Given equation is
$x^{3}+a x^{2}+b x+c=0$
Let $(\alpha, \beta, \gamma)$ be the roots of the given equation then according to given condition, we have
$2 \beta=\alpha+\gamma\,\,\,\,\,\,\,\,\,...(i)$
$(\because \alpha, \beta, \gamma$ are in $AP)$
Now, $\alpha+\beta+\gamma=-a$
$\Rightarrow \beta+2 \beta=-a\,\,\,\,$(Using Eq.(i)]
$\Rightarrow \beta=-\frac{a}{3}$
Since, $\beta$ is a root of given equation.

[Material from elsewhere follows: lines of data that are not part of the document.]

/-- **`D_f ⟹ A_f`.**  For a Bateman–Horn system `f`, the coordinate statement
(`|c₁·(log x)^k·#R − 2^k·c_odd·(m·x)| ≤ ε·2^k·c_odd·(m·x)` for `U ≥ U₀(ε)`, eventually in `x`)
implies the odd-sector share statement `|c₁·(U e^{−γ}/2)^k − c_odd| ≤ η·c_odd` for `U ≥ U₀(η)`,
eventually in `x` (the conclusion of `OddSectorShareNonlinear` / `OddSectorShareLinear` for `f`).
Squeeze through `roughCard_calibration` with `τ = ε = min(η,1)/3`. [folklore] -/
theorem share_of_coordinates {k : ℕ} {f : Fin k → ℤ[X]} (hf : IsBatemanHornSystem f)
    (hD : ∀ ε : ℝ, 0 < ε → ∃ U₀ : ℝ, ∀ U : ℝ, U₀ ≤ U → ∀ᶠ x : ℕ in Filter.atTop,
      |(((((Finset.Icc 1 x).filter (fun n : ℕ => ∀ i, 0 < (f i).eval (n : ℤ) ∧
          ∀ p ∈ Finset.range ⌈(x : ℝ) ^ (((f i).natDegree : ℝ) / U)⌉₊, p.Prime →
            ¬ ((p : ℤ) ∣ (f i).eval (n : ℤ)))).filter (fun n : ℕ => ∀ i,
          ArithmeticFunction.cardFactors (((f i).eval (n : ℤ)).toNat) = 1)).card : ℕ) : ℝ) *
          Real.log x ^ k *
          ((((Finset.Icc 1 x).filter (fun n : ℕ => ∀ i, 0 < (f i).eval (n : ℤ) ∧
            ∀ p ∈ Finset.range ⌈(x : ℝ) ^ (((f i).natDegree : ℝ) / U)⌉₊, p.Prime →
              ¬ ((p : ℤ) ∣ (f i).eval (n : ℤ)))).card : ℕ) : ℝ) -
        (2 : ℝ) ^ k * (((((Finset.Icc 1 x).filter (fun n : ℕ => ∀ i, 0 < (f i).eval (n : ℤ) ∧
          ∀ p ∈ Finset.range ⌈(x : ℝ) ^ (((f i).natDegree : ℝ) / U)⌉₊, p.Prime →
            ¬ ((p : ℤ) ∣ (f i).eval (n : ℤ)))).filter (fun n : ℕ => ∀ i,
          Odd (ArithmeticFunction.cardFactors (((f i).eval (n : ℤ)).toNat)))).card : ℕ) : ℝ) *
          (batemanHornConst f / (∏ i, ((f i).natDegree : ℝ)) * x)| ≤
        ε * ((2 : ℝ) ^ k * (((((Finset.Icc 1 x).filter (fun n : ℕ => ∀ i, 0 < (f i).eval (n : ℤ) ∧
          ∀ p ∈ Finset.range ⌈(x : ℝ) ^ (((f i).natDegree : ℝ) / U)⌉₊, p.Prime →
            ¬ ((p : ℤ) ∣ (f i).eval (n : ℤ)))).filter (fun n : ℕ => ∀ i,
          Odd (ArithmeticFunction.cardFactors (((f i).eval (n : ℤ)).toNat)))).card : ℕ) : ℝ) *
          (batemanHornConst f / (∏ i, ((f i).natDegree : ℝ)) * x))) :
    ∀ η : ℝ, 0 < η → ∃ U₀ : ℝ, ∀ U : ℝ, U₀ ≤ U → ∀ᶠ x : ℕ in Filter.atTop,
      |(((((Finset.Icc 1 x).filter (fun n : ℕ => ∀ i, 0 < (f i).eval (n : ℤ) ∧
          ∀ p ∈ Finset.range ⌈(x : ℝ) ^ (((f i).natDegree : ℝ) / U)⌉₊, p.Prime →
            ¬ ((p : ℤ) ∣ (f i).eval (n : ℤ)))).filter (fun n : ℕ => ∀ i,
          ArithmeticFunction.cardFactors (((f i).eval (n : ℤ)).toNat) = 1)).card : ℕ) : ℝ) *
          (U * Real.exp (-Real.eulerMascheroniConstant) / 2) ^ k -
        (((((Finset.Icc 1 x).filter (fun n : ℕ => ∀ i, 0 < (f i).eval (n : ℤ) ∧
          ∀ p ∈ Finset.range ⌈(x : ℝ) ^ (((f i).natDegree : ℝ) / U)⌉₊, p.Prime →
            ¬ ((p : ℤ) ∣ (f i).eval (n : ℤ)))).filter (fun n : ℕ => ∀ i,
          Odd (ArithmeticFunction.cardFactors (((f i).eval (n : ℤ)).toNat)))).card : ℕ) : ℝ)| ≤
        η * (((((Finset.Icc 1 x).filter (fun n : ℕ => ∀ i, 0 < (f i).eval (n : ℤ) ∧
          ∀ p ∈ Finset.range ⌈(x : ℝ) ^ (((f i).natDegree : ℝ) / U)⌉₊, p.Prime →
            ¬ ((p : ℤ) ∣ (f i).eval (n : ℤ)))).filter (fun n : ℕ => ∀ i,
          Odd (ArithmeticFunction.cardFactors (((f i).eval (n : ℤ)).toNat)))).card : ℕ) : ℝ) := by
  intro η hη
  obtain ⟨_, hC0⟩ := IsBatemanHornSystem.hasBatemanHornConst_holds hf
  set m : ℝ := batemanHornConst f / ∏ i, ((f i).natDegree : ℝ) with hm
  have hm0 : 0 < m := div_pos hC0 (prod_pos fun i _ => by exact_mod_cast hf.natDegree_pos i)
  -- the common tolerance `τ = ε = η'/3`, `η' = min η 1`
  set η' : ℝ := min η 1 with hη'
  have hη'0 : 0 < η' := lt_min hη one_pos
  have hη'1 : η' ≤ 1 := min_le_right _ _
  have hη'η : η' ≤ η := min_le_left _ _
  set τ : ℝ := η' / 3 with hτ
  have hτ0 : 0 < τ := by positivity
  have hτ1 : τ < 1 := by rw [hτ]; linarith
  have hup : 1 + τ ≤ (1 + η') * (1 - τ) := by rw [hτ]; nlinarith
  have hlo : (1 - η') * (1 + τ) ≤ 1 - τ := by rw [hτ]; nlinarith
  obtain ⟨U_R, hR⟩ := roughCard_calibration hf τ hτ0
  obtain ⟨U_D, hDU⟩ := hD τ hτ0
  refine ⟨max (max U_R U_D) 1, fun U hU => ?_⟩
  have hUR : U_R ≤ U := le_trans (le_trans (le_max_left _ _) (le_max_left _ _)) hU
  have hUD : U_D ≤ U := le_trans (le_trans (le_max_right _ _) (le_max_left _ _)) hU
  have hU0 : 0 < U := by linarith [le_trans (le_max_right _ _) hU]
  filter_upwards [hR U hUR, hDU U hUD, eventually_ge_atTop 2] with x h2 h1 hx2
  have hX : (0 : ℝ) < x := by exact_mod_cast (by omega : 0 < x)
  have hK : (0 : ℝ) < 2 ^ k * (m * x) := by positivity
  have hid : (x : ℝ) * (m * Real.exp (-((k : ℝ) * Real.eulerMascheroniConstant)) * U ^ k) =
      2 ^ k * (m * x) * (U * Real.exp (-Real.eulerMascheroniConstant) / 2) ^ k := by
    have h := two_pow_mul_shareBase_pow k U
    calc (x : ℝ) * (m * Real.exp (-((k : ℝ) * Real.eulerMascheroniConstant)) * U ^ k)
        = x * m * (Real.exp (-((k : ℝ) * Real.eulerMascheroniConstant)) * U ^ k) := by ring
      _ = x * m * ((2 : ℝ) ^ k * (U * Real.exp (-Real.eulerMascheroniConstant) / 2) ^ k) := by
          rw [h]
      _ = 2 ^ k * (m * x) * (U * Real.exp (-Real.eulerMascheroniConstant) / 2) ^ k := by ring
  rw [hid] at h2
  have h1' := h1
  -- reshape the coordinate band into `|c₁ * (R * L) - K * co| ≤ ε * (K * co)`
  have e1 : ∀ c₁ L R : ℝ, c₁ * L * R = c₁ * (R * L) := fun _ _ _ => by ring
  have e2 : ∀ co : ℝ, (2 : ℝ) ^ k * co * (m * x) = 2 ^ k * (m * x) * co := fun _ => by ring
  rw [e1, e2] at h1'
  have key := share_of_coord_arith (Nat.cast_nonneg _) (Nat.cast_nonneg _) hK hτ0.le hτ1
    h1' h2 hup hlo
  exact key.trans (mul_le_mul_of_nonneg_right hη'η (Nat.cast_nonneg _))

/-- **`A_f ↔ D_f`** for every Bateman–Horn system `f`: the odd-sector share statement of the cruxes
`OddSectorShare*` for `f` is EQUIVALENT, given only the proved band, to "Bateman–Horn ratio
`c₁(log x)^k/(m x)` = parity ratio `2^k c_odd/#R`" in the iterated limit — no convergence of either
ratio is asserted, and the constant `(U e^{−γ}/2)^k` has disappeared. [folklore] -/
theorem share_iff_coordinates {k : ℕ} {f : Fin k → ℤ[X]} (hf : IsBatemanHornSystem f) :
    (∀ η : ℝ, 0 < η → ∃ U₀ : ℝ, ∀ U : ℝ, U₀ ≤ U → ∀ᶠ x : ℕ in Filter.atTop,
      |(((((Finset.Icc 1 x).filter (fun n : ℕ => ∀ i, 0 < (f i).eval (n : ℤ) ∧
          ∀ p ∈ Finset.range ⌈(x : ℝ) ^ (((f i).natDegree : ℝ) / U)⌉₊, p.Prime →
            ¬ ((p : ℤ) ∣ (f i).eval (n : ℤ)))).filter (fun n : ℕ => ∀ i,
          ArithmeticFunction.cardFactors (((f i).eval (n : ℤ)).toNat) = 1)).card : ℕ) : ℝ) *
          (U * Real.exp (-Real.eulerMascheroniConstant) / 2) ^ k -
        (((((Finset.Icc 1 x).filter (fun n : ℕ => ∀ i, 0 < (f i).eval (n : ℤ) ∧
          ∀ p ∈ Finset.range ⌈(x : ℝ) ^ (((f i).natDegree : ℝ) / U)⌉₊, p.Prime →
            ¬ ((p : ℤ) ∣ (f i).eval (n : ℤ)))).filter (fun n : ℕ => ∀ i,
          Odd (ArithmeticFunction.cardFactors (((f i).eval (n : ℤ)).toNat)))).card : ℕ) : ℝ)| ≤
        η * (((((Finset.Icc 1 x).filter (fun n : ℕ => ∀ i, 0 < (f i).eval (n : ℤ) ∧
          ∀ p ∈ Finset.range ⌈(x : ℝ) ^ (((f i).natDegree : ℝ) / U)⌉₊, p.Prime →
            ¬ ((p : ℤ) ∣ (f i).eval (n : ℤ)))).filter (fun n : ℕ => ∀ i,
          Odd (ArithmeticFunction.cardFactors (((f i).eval (n : ℤ)).toNat)))).card : ℕ) : ℝ)) ↔
    (∀ ε : ℝ, 0 < ε → ∃ U₀ : ℝ, ∀ U : ℝ, U₀ ≤ U → ∀ᶠ x : ℕ in Filter.atTop,
      |(((((Finset.Icc 1 x).filter (fun n : ℕ => ∀ i, 0 < (f i).eval (n : ℤ) ∧
          ∀ p ∈ Finset.range ⌈(x : ℝ) ^ (((f i).natDegree : ℝ) / U)⌉₊, p.Prime →
            ¬ ((p : ℤ) ∣ (f i).eval (n : ℤ)))).filter (fun n : ℕ => ∀ i,
          ArithmeticFunction.cardFactors (((f i).eval (n : ℤ)).toNat) = 1)).card : ℕ) : ℝ) *
          Real.log x ^ k *
          ((((Finset.Icc 1 x).filter (fun n : ℕ => ∀ i, 0 < (f i).eval (n : ℤ) ∧
            ∀ p ∈ Finset.range ⌈(x : ℝ) ^ (((f i).natDegree : ℝ) / U)⌉₊, p.Prime →
              ¬ ((p : ℤ) ∣ (f i).eval (n : ℤ)))).card : ℕ) : ℝ) -
        (2 : ℝ) ^ k * (((((Finset.Icc 1 x).filter (fun n : ℕ => ∀ i, 0 < (f i).eval (n : ℤ) ∧
          ∀ p ∈ Finset.range ⌈(x : ℝ) ^ (((f i).natDegree : ℝ) / U)⌉₊, p.Prime →
            ¬ ((p : ℤ) ∣ (f i).eval (n : ℤ)))).filter (fun n : ℕ => ∀ i,
          Odd (ArithmeticFunction.cardFactors (((f i).eval (n : ℤ)).toNat)))).card : ℕ) : ℝ) *
          (batemanHornConst f / (∏ i, ((f i).natDegree : ℝ)) * x)| ≤
        ε * ((2 : ℝ) ^ k * (((((Finset.Icc 1 x).filter (fun n : ℕ => ∀ i, 0 < (f i).eval (n : ℤ) ∧
          ∀ p ∈ Finset.range ⌈(x : ℝ) ^ (((f i).natDegree : ℝ) / U)⌉₊, p.Prime →
            ¬ ((p : ℤ) ∣ (f i).eval (n : ℤ)))).filter (fun n : ℕ => ∀ i,
          Odd (ArithmeticFunction.cardFactors (((f i).eval (n : ℤ)).toNat)))).card : ℕ) : ℝ) *
          (batemanHornConst f / (∏ i, ((f i).natDegree : ℝ)) * x))) :=
  ⟨coordinates_of_share hf, share_of_coordinates hf⟩

end Coordinates

/-! ### §3 The cruxes BY NAME in coordinates -/

/-- **The crux `OddSectorShareNonlinear` in Bateman–Horn / parity coordinates.**  The route decl
`Theses.RoughParitySectors.OddSectorShareNonlinear` holds iff for every Bateman–Horn system `f` with
a member of degree `≥ 2` and every `ε > 0` there is `U₀` such that for every `U ≥ U₀`, eventually in
`x`, `|c₁·(log x)^k·#R_f(x,U) − 2^k·c_odd·(m·x)| ≤ ε·2^k·c_odd·(m·x)` (`m = C(f)/∏deg fᵢ`): the
Bateman–Horn ratio of `f` equals the all-odd-sector density ratio of its jointly rough values in the
iterated limit — "BH-defect = parity-defect".  Uses only the proved band. [folklore] -/
theorem oddSectorShareNonlinear_iff_coordinates :
    Summit.Parity.BatemanHorn.Theses.RoughParitySectors.OddSectorShareNonlinear ↔
    ∀ (k : ℕ) (f : Fin k → Polynomial ℤ), IsBatemanHornSystem f → (∃ i, 2 ≤ (f i).natDegree) →
      ∀ ε : ℝ, 0 < ε → ∃ U₀ : ℝ, ∀ U : ℝ, U₀ ≤ U → ∀ᶠ x : ℕ in Filter.atTop,
      |(((((Finset.Icc 1 x).filter (fun n : ℕ => ∀ i, 0 < (f i).eval (n : ℤ) ∧
          ∀ p ∈ Finset.range ⌈(x : ℝ) ^ (((f i).natDegree : ℝ) / U)⌉₊, p.Prime →
            ¬ ((p : ℤ) ∣ (f i).eval (n : ℤ)))).filter (fun n : ℕ => ∀ i,
          ArithmeticFunction.cardFactors (((f i).eval (n : ℤ)).toNat) = 1)).card : ℕ) : ℝ) *
          Real.log x ^ k *
          ((((Finset.Icc 1 x).filter (fun n : ℕ => ∀ i, 0 < (f i).eval (n : ℤ) ∧
            ∀ p ∈ Finset.range ⌈(x : ℝ) ^ (((f i).natDegree : ℝ) / U)⌉₊, p.Prime →
              ¬ ((p : ℤ) ∣ (f i).eval (n : ℤ)))).card : ℕ) : ℝ) -
        (2 : ℝ) ^ k * (((((Finset.Icc 1 x).filter (fun n : ℕ => ∀ i, 0 < (f i).eval (n : ℤ) ∧
          ∀ p ∈ Finset.range ⌈(x : ℝ) ^ (((f i).natDegree : ℝ) / U)⌉₊, p.Prime →
            ¬ ((p : ℤ) ∣ (f i).eval (n : ℤ)))).filter (fun n : ℕ => ∀ i,
          Odd (ArithmeticFunction.cardFactors (((f i).eval (n : ℤ)).toNat)))).card : ℕ) : ℝ) *
          (batemanHornConst f / (∏ i, ((f i).natDegree : ℝ)) * x)| ≤
        ε * ((2 : ℝ) ^ k * (((((Finset.Icc 1 x).filter (fun n : ℕ => ∀ i, 0 < (f i).eval (n : ℤ) ∧
          ∀ p ∈ Finset.range ⌈(x : ℝ) ^ (((f i).natDegree : ℝ) / U)⌉₊, p.Prime →
            ¬ ((p : ℤ) ∣ (f i).eval (n : ℤ)))).filter (fun n : ℕ => ∀ i,
          Odd (ArithmeticFunction.cardFactors (((f i).eval (n : ℤ)).toNat)))).card : ℕ) : ℝ) *
          (batemanHornConst f / (∏ i, ((f i).natDegree : ℝ)) * x)) :=
  ⟨fun h k f hf hd => Coordinates.coordinates_of_share hf (h k f hf hd),
    fun h k f hf hd => Coordinates.share_of_coordinates hf (h k f hf hd)⟩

So, $\beta^{3}+a \beta^{2}+b \beta+c=0$
$\Rightarrow \left(-\frac{a}{3}\right)^{3}+a\left(\frac{-a}{3}\right)^{2}+b\left(\frac{-a}{3}\right)+c=0 $
$\Rightarrow -\frac{a^{3}}{27}+\frac{a^{3}}{9}-\frac{a b}{3}+c=0 $
$\Rightarrow -a^{3}+3 a^{3}-9 \,a b+27 c=0 $
$\Rightarrow 2 a^{3}-9 \,a b+27\, c=0 $
$\therefore 2 a^{3}-9 \,a b=-27 c$